Stored items
import Literature.NumberTheory.LFunctions.WeilTwoPrimeOddMarginHBase
import Literature.NumberTheory.LFunctions.WeilTwoPrimeOddMarginHDataP22
import Literature.NumberTheory.LFunctions.WeilBlockRowsP
import HarnessLib

/-!
# Two-prime odd-margin certificate H: the materialized block agrees with `P_r`, rows 60–69

`WeilCert.checkPmRow` (row `k` of the claim `Pm_{kl} = P_r(2k+1, 2l+1)`) for certificate H, by `decide +kernel`. Pure proof file; nothing is asserted.
-/

noncomputable section

namespace Literature.NumberTheory.LFunctions

set_option maxHeartbeats 0 in
/-- Row 60 of the materialized block is row 60 of `P_r` (certificate H). [folklore] -/
theorem checkPmRow1_60_weilCert23H : weilCert23HBase.checkPmRow weilCert23HNu weilCert23HPm 1 60 = true := by
  decide +kernel

set_option maxHeartbeats 0 in
/-- Row 61 of the materialized block is row 61 of `P_r` (certificate H). [folklore] -/
theorem checkPmRow1_61_weilCert23H : weilCert23HBase.checkPmRow weilCert23HNu weilCert23HPm 1 61 = true := by
  decide +kernel

set_option maxHeartbeats 0 in
/-- Row 62 of the materialized block is row 62 of `P_r` (certificate H). [folklore] -/
theorem checkPmRow1_62_weilCert23H : weilCert23HBase.checkPmRow weilCert23HNu weilCert23HPm 1 62 = true := by
  decide +kernel

set_option maxHeartbeats 0 in
/-- Row 63 of the materialized block is row 63 of `P_r` (certificate H). [folklore] -/
theorem checkPmRow1_63_weilCert23H : weilCert23HBase.checkPmRow weilCert23HNu weilCert23HPm 1 63 = true := by
  decide +kernel

set_option maxHeartbeats 0 in
/-- Row 64 of the materialized block is row 64 of `P_r` (certificate H). [folklore] -/
theorem checkPmRow1_64_weilCert23H : weilCert23HBase.checkPmRow weilCert23HNu weilCert23HPm 1 64 = true := by
  decide +kernel

set_option maxHeartbeats 0 in
/-- Row 65 of the materialized block is row 65 of `P_r` (certificate H). [folklore] -/
theorem checkPmRow1_65_weilCert23H : weilCert23HBase.checkPmRow weilCert23HNu weilCert23HPm 1 65 = true := by
  decide +kernel

set_option maxHeartbeats 0 in
/-- Row 66 of the materialized block is row 66 of `P_r` (certificate H). [folklore] -/
theorem checkPmRow1_66_weilCert23H : weilCert23HBase.checkPmRow weilCert23HNu weilCert23HPm 1 66 = true := by
  decide +kernel

set_option maxHeartbeats 0 in
/-- Row 67 of the materialized block is row 67 of `P_r` (certificate H). [folklore] -/
theorem checkPmRow1_67_weilCert23H : weilCert23HBase.checkPmRow weilCert23HNu weilCert23HPm 1 67 = true := by
  decide +kernel

set_option maxHeartbeats 0 in
/-- Row 68 of the materialized block is row 68 of `P_r` (certificate H). [folklore] -/
theorem checkPmRow1_68_weilCert23H : weilCert23HBase.checkPmRow weilCert23HNu weilCert23HPm 1 68 = true := by
  decide +kernel

set_option maxHeartbeats 0 in
/-- Row 69 of the materialized block is row 69 of `P_r` (certificate H). [folklore] -/
theorem checkPmRow1_69_weilCert23H : weilCert23HBase.checkPmRow weilCert23HNu weilCert23HPm 1 69 = true := by
  decide +kernel


end Literature.NumberTheory.LFunctions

[DESCRIPTION OF THE TASK]:
Would you print all of the records exactly as they were given?

[COMPLETED EXERCISE]:
import Literature.NumberTheory.LFunctions.WeilTwoPrimeOddMarginHBase
import Literature.NumberTheory.LFunctions.WeilTwoPrimeOddMarginHDataP22
import Literature.NumberTheory.LFunctions.WeilBlockRowsP
import HarnessLib

/-!
# Two-prime odd-margin certificate H: the materialized block agrees with `P_r`, rows 60–69

`WeilCert.checkPmRow` (row `k` of the claim `Pm_{kl} = P_r(2k+1, 2l+1)`) for certificate H, by `decide +kernel`. Pure proof file; nothing is asserted.
-/

noncomputable section

namespace Literature.NumberTheory.LFunctions

set_option maxHeartbeats 0 in
/-- Row 60 of the materialized block is row 60 of `P_r` (certificate H). [folklore] -/
theorem checkPmRow1_60_weilCert23H : weilCert23HBase.checkPmRow weilCert23HNu weilCert23HPm 1 60 = true := by
  decide +kernel

set_option maxHeartbeats 0 in
/-- Row 61 of the materialized block is row 61 of `P_r` (certificate H). [folklore] -/
theorem checkPmRow1_61_weilCert23H : weilCert23HBase.checkPmRow weilCert23HNu weilCert23HPm 1 61 = true := by
  decide +kernel

set_option maxHeartbeats 0 in
/-- Row 62 of the materialized block is row 62 of `P_r` (certificate H). [folklore] -/
theorem checkPmRow1_62_weilCert23H : weilCert23HBase.checkPmRow weilCert23HNu weilCert23HPm 1 62 = true := by
  decide +kernel

set_option maxHeartbeats 0 in
/-- Row 63 of the materialized block is row 63 of `P_r` (certificate H). [folklore] -/
theorem checkPmRow1_63_weilCert23H : weilCert23HBase.checkPmRow weilCert23HNu weilCert23HPm 1 63 = true := by
  decide +kernel

set_option maxHeartbeats 0 in
/-- Row 64 of the materialized block is row 64 of `P_r` (certificate H). [folklore] -/
theorem checkPmRow1_64_weilCert23H : weilCert23HBase.checkPmRow weilCert23HNu weilCert23HPm 1 64 = true := by
  decide +kernel

set_option maxHeartbeats 0 in
/-- Row 65 of the materialized block is row 65 of `P_r` (certificate H). [folklore] -/
theorem checkPmRow1_65_weilCert23H : weilCert23HBase.checkPmRow weilCert23HNu weilCert23HPm 1 65 = true := by
  decide +kernel

set_option maxHeartbeats 0 in
/-- Row 66 of the materialized block is row 66 of `P_r` (certificate H). [folklore] -/
theorem checkPmRow1_66_weilCert23H : weilCert23HBase.checkPmRow weilCert23HNu weilCert23HPm 1 66 = true := by
  decide +kernel

set_option maxHeartbeats 0 in
/-- Row 67 of the materialized block is row 67 of `P_r` (certificate H). [folklore] -/
theorem checkPmRow1_67_weilCert23H : weilCert23HBase.checkPmRow weilCert23HNu weilCert23HPm 1 67 = true := by
  decide +kernel

set_option maxHeartbeats 0 in
/-- Row 68 of the materialized block is row 68 of `P_r` (certificate H). [folklore] -/
theorem checkPmRow1_68_weilCert23H : weilCert23HBase.checkPmRow weilCert23HNu weilCert23HPm 1 68 = true := by
  decide +kernel

set_option maxHeartbeats 0 in
/-- Row 69 of the materialized block is row 69 of `P_r` (certificate H). [folklore] -/
theorem checkPmRow1_69_weilCert23H : weilCert23HBase.checkPmRow weilCert23HNu weilCert23HPm 1 69 = true := by
  decide +kernel


end Literature.NumberTheory.LFunctions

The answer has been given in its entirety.